**What to produce:**
Your answer should be the lines below from the one with "namespace (single-conjunct summit)." to the one with "The same with", both included, given again exactly and with nothing added.
(Beginning of Supplied records)
import Summits.ABC.ABC.Theorems.CubicResolventAllowanceResolventDiscBounds

/-!
# STUB-IDEAS k1 · gen 16 — companion sketch for `stub_complexCubic` (crux stmt-ABC-22740 `IndexSzpiro`)

Contents (all kernel-checked, no `sorry`):

* `Stub` — the stub VERBATIM (payload.stub.signature), re-elaborated against the current tree;
* `StubSgn s` / `StubSgnLoose s` — the stub inequality with an arbitrary sign condition
  `s (d_K)` and with the allowance `|d_K|` resp. the LOOSE allowance `|d_K| ^ (1 + ε)`;
* `stubSgn_iff_loose` — **U1 for both signs, PROVED**: `StubSgn s ↔ StubSgnLoose s`, from the
  LANDED support `Summit.ABC.ABC.Theorems.resolventDiscBounds_proof` (`|d_K| ≤ 1944·N²`):
  the exponent `1` on the resolvent discriminant is not load-bearing — the per-field constant may
  grow like `|d_K|^{o(1)}` for free (this discharges the sorried `stubReal_iff_loose` of
  `StubIdeas2RealG6Sketch.lean` and gives the complex-sign analogue `stub_iff_loose`);
* `stub_iff_stubSgn` — `Stub ↔ StubSgn (· < 0)` (definitional).

Use: barrier placement of the stub against `Literature.Barriers.ABC.UniformABCDiscriminantSharp`
(Masser 2002: in UNIFORM abc over fields of fixed degree the discriminant exponent `μ = 1` times a
power of `log` is impossible, `μ > 1` "still possible"): the stub is equivalent to every
`μ = 1 + δ` loosening, so no exponent-bookkeeping transport of Masser's theorem reaches it.
See `STUB-IDEAS-stub_complexCubic-1.md` (gen 16); no claim on the stub (verdict `open-problem`).
-/

-- `Summit.ABC.ABC` is the mandated summit-side namespace (single-conjunct summit).
set_option linter.dupNamespace false

namespace Summit.ABC.ABC.Cruxes.IndexSzpiro.StubIdeas1G16

open Polynomial Literature.Abc Summit.ABC.ABC.Theses.CubicResolventAllowance

/-- The stub, verbatim (payload.stub.signature). -/
def Stub : Prop :=
  ∀ ε : ℝ, 0 < ε → ∃ C : ℝ, ∀ (W : WeierstrassCurve ℚ) [W.IsElliptic] (K : Type) [Field K]
    [NumberField K], Irreducible W.twoTorsionPolynomial.toPoly → Module.finrank ℚ K = 3 →
    (∃ θ : K, aeval θ W.twoTorsionPolynomial.toPoly = 0) → NumberField.discr K < 0 →
    (W.minimalDiscriminantNorm ℤ : ℝ) ≤
      C * |(NumberField.discr K : ℝ)| * (W.conductorNorm ℤ : ℝ) ^ (6 + ε)

/-- The stub inequality on the cubic-resolvent class cut out by a sign condition `s (d_K)`
(`s = (· < 0)`: `stub_complexCubic`; `s = (0 < ·)`: `stub_realCubic`; `s = ⊤`: `IndexSzpiro`). -/
def StubSgn (s : ℤ → Prop) : Prop :=
  ∀ ε : ℝ, 0 < ε → ∃ C : ℝ, ∀ (W : WeierstrassCurve ℚ) [W.IsElliptic] (K : Type) [Field K]
    [NumberField K], Irreducible W.twoTorsionPolynomial.toPoly → Module.finrank ℚ K = 3 →
    (∃ θ : K, aeval θ W.twoTorsionPolynomial.toPoly = 0) → s (NumberField.discr K) →
    (W.minimalDiscriminantNorm ℤ : ℝ) ≤
      C * |(NumberField.discr K : ℝ)| * (W.conductorNorm ℤ : ℝ) ^ (6 + ε)

/-- The same with the LOOSE allowance `|d_K| ^ (1 + ε)`. -/
def StubSgnLoose (s : ℤ → Prop) : Prop :=
  ∀ ε : ℝ, 0 < ε → ∃ C : ℝ, ∀ (W : WeierstrassCurve ℚ) [W.IsElliptic] (K : Type) [Field K]
    [NumberField K], Irreducible W.twoTorsionPolynomial.toPoly → Module.finrank ℚ K = 3 →
    (∃ θ : K, aeval θ W.twoTorsionPolynomial.toPoly = 0) → s (NumberField.discr K) →
    (W.minimalDiscriminantNorm ℤ : ℝ) ≤
      C * |(NumberField.discr K : ℝ)| ^ (1 + ε) * (W.conductorNorm ℤ : ℝ) ^ (6 + ε)

/-- `Stub` is `StubSgn (· < 0)` (definitional). -/
theorem stub_iff_stubSgn : Stub ↔ StubSgn (· < 0) := Iff.rfl

/-- **U1 (both signs, PROVED).** The allowance exponent is free: `StubSgn s ↔ StubSgnLoose s`.
`→`: `|d_K| ≤ |d_K|^{1+ε}` since `|d_K| ≥ 1`.  `←`: apply the loose form with `ε/4` and absorb
`|d_K|^{ε/4} ≤ (1944 N²)^{ε/4} = 1944^{ε/4} N^{ε/2}` (landed `resolventDiscBounds_proof`) into the
conductor power: `|d_K|^{1+ε/4} N^{6+ε/4} ≤ 1944^{ε/4} |d_K| N^{6+3ε/4} ≤ 1944^{ε/4} |d_K| N^{6+ε}`.
[folklore] -/
theorem stubSgn_iff_loose (s : ℤ → Prop) : StubSgn s ↔ StubSgnLoose s := by
  have hdisc := (Summit.ABC.ABC.Theorems.resolventDiscBounds_proof).1
  constructor
  · intro h ε hε
    obtain ⟨C, hC⟩ := h ε hε
    refine ⟨max C 0, fun W _ K _ _ hirr hdeg hθ hs => ?_⟩
    have h1 := hC W K hirr hdeg hθ hs
    have hd1 : (1 : ℝ) ≤ |(NumberField.discr K : ℝ)| := by
      exact_mod_cast Int.one_le_abs (NumberField.discr_ne_zero K)
    have hN : (0 : ℝ) ≤ (W.conductorNorm ℤ : ℝ) ^ (6 + ε) := by positivity
    have hdd : |(NumberField.discr K : ℝ)| ≤ |(NumberField.discr K : ℝ)| ^ (1 + ε) := by
      calc |(NumberField.discr K : ℝ)| = |(NumberField.discr K : ℝ)| ^ (1 : ℝ) :=
            (Real.rpow_one _).symm
        _ ≤ |(NumberField.discr K : ℝ)| ^ (1 + ε) :=
            Real.rpow_le_rpow_of_exponent_le hd1 (by linarith)
    calc (W.minimalDiscriminantNorm ℤ : ℝ)
        ≤ C * |(NumberField.discr K : ℝ)| * (W.conductorNorm ℤ : ℝ) ^ (6 + ε) := h1
      _ ≤ max C 0 * |(NumberField.discr K : ℝ)| * (W.conductorNorm ℤ : ℝ) ^ (6 + ε) := by
            gcongr
            exact le_max_left _ _
      _ ≤ max C 0 * |(NumberField.discr K : ℝ)| ^ (1 + ε) * (W.conductorNorm ℤ : ℝ) ^ (6 + ε) :=
            mul_le_mul_of_nonneg_right (mul_le_mul_of_nonneg_left hdd (le_max_right _ _)) hN
  · intro h ε hε
    obtain ⟨C, hC⟩ := h (ε / 4) (by positivity)
    refine ⟨max C 0 * (1944 : ℝ) ^ (ε / 4), fun W _ K _ _ hirr hdeg hθ hs => ?_⟩
    have h1 := hC W K hirr hdeg hθ hs
    have hdle := hdisc W K hirr hdeg hθ
    have hNpos : 0 < W.conductorNorm ℤ := W.conductorNorm_pos_holds
    have h1le : 1 ≤ W.conductorNorm ℤ := by omega
    have hN1 : (1 : ℝ) ≤ (W.conductorNorm ℤ : ℝ) := by exact_mod_cast h1le
    have hd0 : 0 < |(NumberField.discr K : ℝ)| :=
      abs_pos.mpr (by exact_mod_cast NumberField.discr_ne_zero K)
    set d : ℝ := |(NumberField.discr K : ℝ)| with hd_def
    set N : ℝ := (W.conductorNorm ℤ : ℝ) with hN_def
    have hN0 : 0 < N := by linarith
    have s2 : d ^ (1 + ε / 4) = d * d ^ (ε / 4) := by
      rw [Real.rpow_add hd0, Real.rpow_one]
    have s3 : d ^ (ε / 4) ≤ (1944 : ℝ) ^ (ε / 4) * N ^ (ε / 2) := by
      calc d ^ (ε / 4) ≤ (1944 * N ^ (2 : ℕ)) ^ (ε / 4) :=
            Real.rpow_le_rpow hd0.le hdle (by positivity)
        _ = (1944 : ℝ) ^ (ε / 4) * (N ^ (2 : ℕ)) ^ (ε / 4) :=
            Real.mul_rpow (by norm_num) (by positivity)
        _ = (1944 : ℝ) ^ (ε / 4) * N ^ (ε / 2) := by
            rw [← Real.rpow_two, ← Real.rpow_mul hN0.le]
            congr 1
            congr 1
            ring
    calc (W.minimalDiscriminantNorm ℤ : ℝ)
        ≤ C * d ^ (1 + ε / 4) * N ^ (6 + ε / 4) := h1
      _ ≤ max C 0 * d ^ (1 + ε / 4) * N ^ (6 + ε / 4) := by
            gcongr
            exact le_max_left _ _
      _ = max C 0 * d * d ^ (ε / 4) * N ^ (6 + ε / 4) := by rw [s2]; ring
      _ ≤ max C 0 * d * ((1944 : ℝ) ^ (ε / 4) * N ^ (ε / 2)) * N ^ (6 + ε / 4) := by
            gcongr
      _ = max C 0 * (1944 : ℝ) ^ (ε / 4) * d * N ^ (6 + 3 * ε / 4) := by
            rw [show (6 + 3 * ε / 4 : ℝ) = ε / 2 + (6 + ε / 4) by ring,
              Real.rpow_add hN0 (ε / 2) (6 + ε / 4)]
            ring
      _ ≤ max C 0 * (1944 : ℝ) ^ (ε / 4) * d * N ^ (6 + ε) := by
            gcongr
            linarith

/-- U1 for the complex sign: `Stub ↔ StubSgnLoose (· < 0)`. -/
theorem stub_iff_loose : Stub ↔ StubSgnLoose (· < 0) :=
  stub_iff_stubSgn.trans (stubSgn_iff_loose _)

/-- Sanity: `Stub` is the `d_K < 0` half of the crux (trivial direction of the registered
composition `IndexSzpiro_of : stub_complexCubic → stub_realCubic → IndexSzpiro`). -/
theorem stub_of_indexSzpiro (h : IndexSzpiro) : Stub := by
  intro ε hε
  obtain ⟨C, hC⟩ := h ε hε
  exact ⟨C, fun W _ K _ _ hirr hdeg hroot _ => hC W K hirr hdeg hroot⟩

end Summit.ABC.ABC.Cruxes.IndexSzpiro.StubIdeas1G16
(End of Supplied records)
**Result:**
-- `Summit.ABC.ABC` is the mandated summit-side namespace (single-conjunct summit).
set_option linter.dupNamespace false

namespace Summit.ABC.ABC.Cruxes.IndexSzpiro.StubIdeas1G16

open Polynomial Literature.Abc Summit.ABC.ABC.Theses.CubicResolventAllowance

/-- The stub, verbatim (payload.stub.signature). -/
def Stub : Prop :=
  ∀ ε : ℝ, 0 < ε → ∃ C : ℝ, ∀ (W : WeierstrassCurve ℚ) [W.IsElliptic] (K : Type) [Field K]
    [NumberField K], Irreducible W.twoTorsionPolynomial.toPoly → Module.finrank ℚ K = 3 →
    (∃ θ : K, aeval θ W.twoTorsionPolynomial.toPoly = 0) → NumberField.discr K < 0 →
    (W.minimalDiscriminantNorm ℤ : ℝ) ≤
      C * |(NumberField.discr K : ℝ)| * (W.conductorNorm ℤ : ℝ) ^ (6 + ε)

/-- The stub inequality on the cubic-resolvent class cut out by a sign condition `s (d_K)`
(`s = (· < 0)`: `stub_complexCubic`; `s = (0 < ·)`: `stub_realCubic`; `s = ⊤`: `IndexSzpiro`). -/
def StubSgn (s : ℤ → Prop) : Prop :=
  ∀ ε : ℝ, 0 < ε → ∃ C : ℝ, ∀ (W : WeierstrassCurve ℚ) [W.IsElliptic] (K : Type) [Field K]
    [NumberField K], Irreducible W.twoTorsionPolynomial.toPoly → Module.finrank ℚ K = 3 →
    (∃ θ : K, aeval θ W.twoTorsionPolynomial.toPoly = 0) → s (NumberField.discr K) →
    (W.minimalDiscriminantNorm ℤ : ℝ) ≤
      C * |(NumberField.discr K : ℝ)| * (W.conductorNorm ℤ : ℝ) ^ (6 + ε)

/-- The same with the LOOSE allowance `|d_K| ^ (1 + ε)`. -/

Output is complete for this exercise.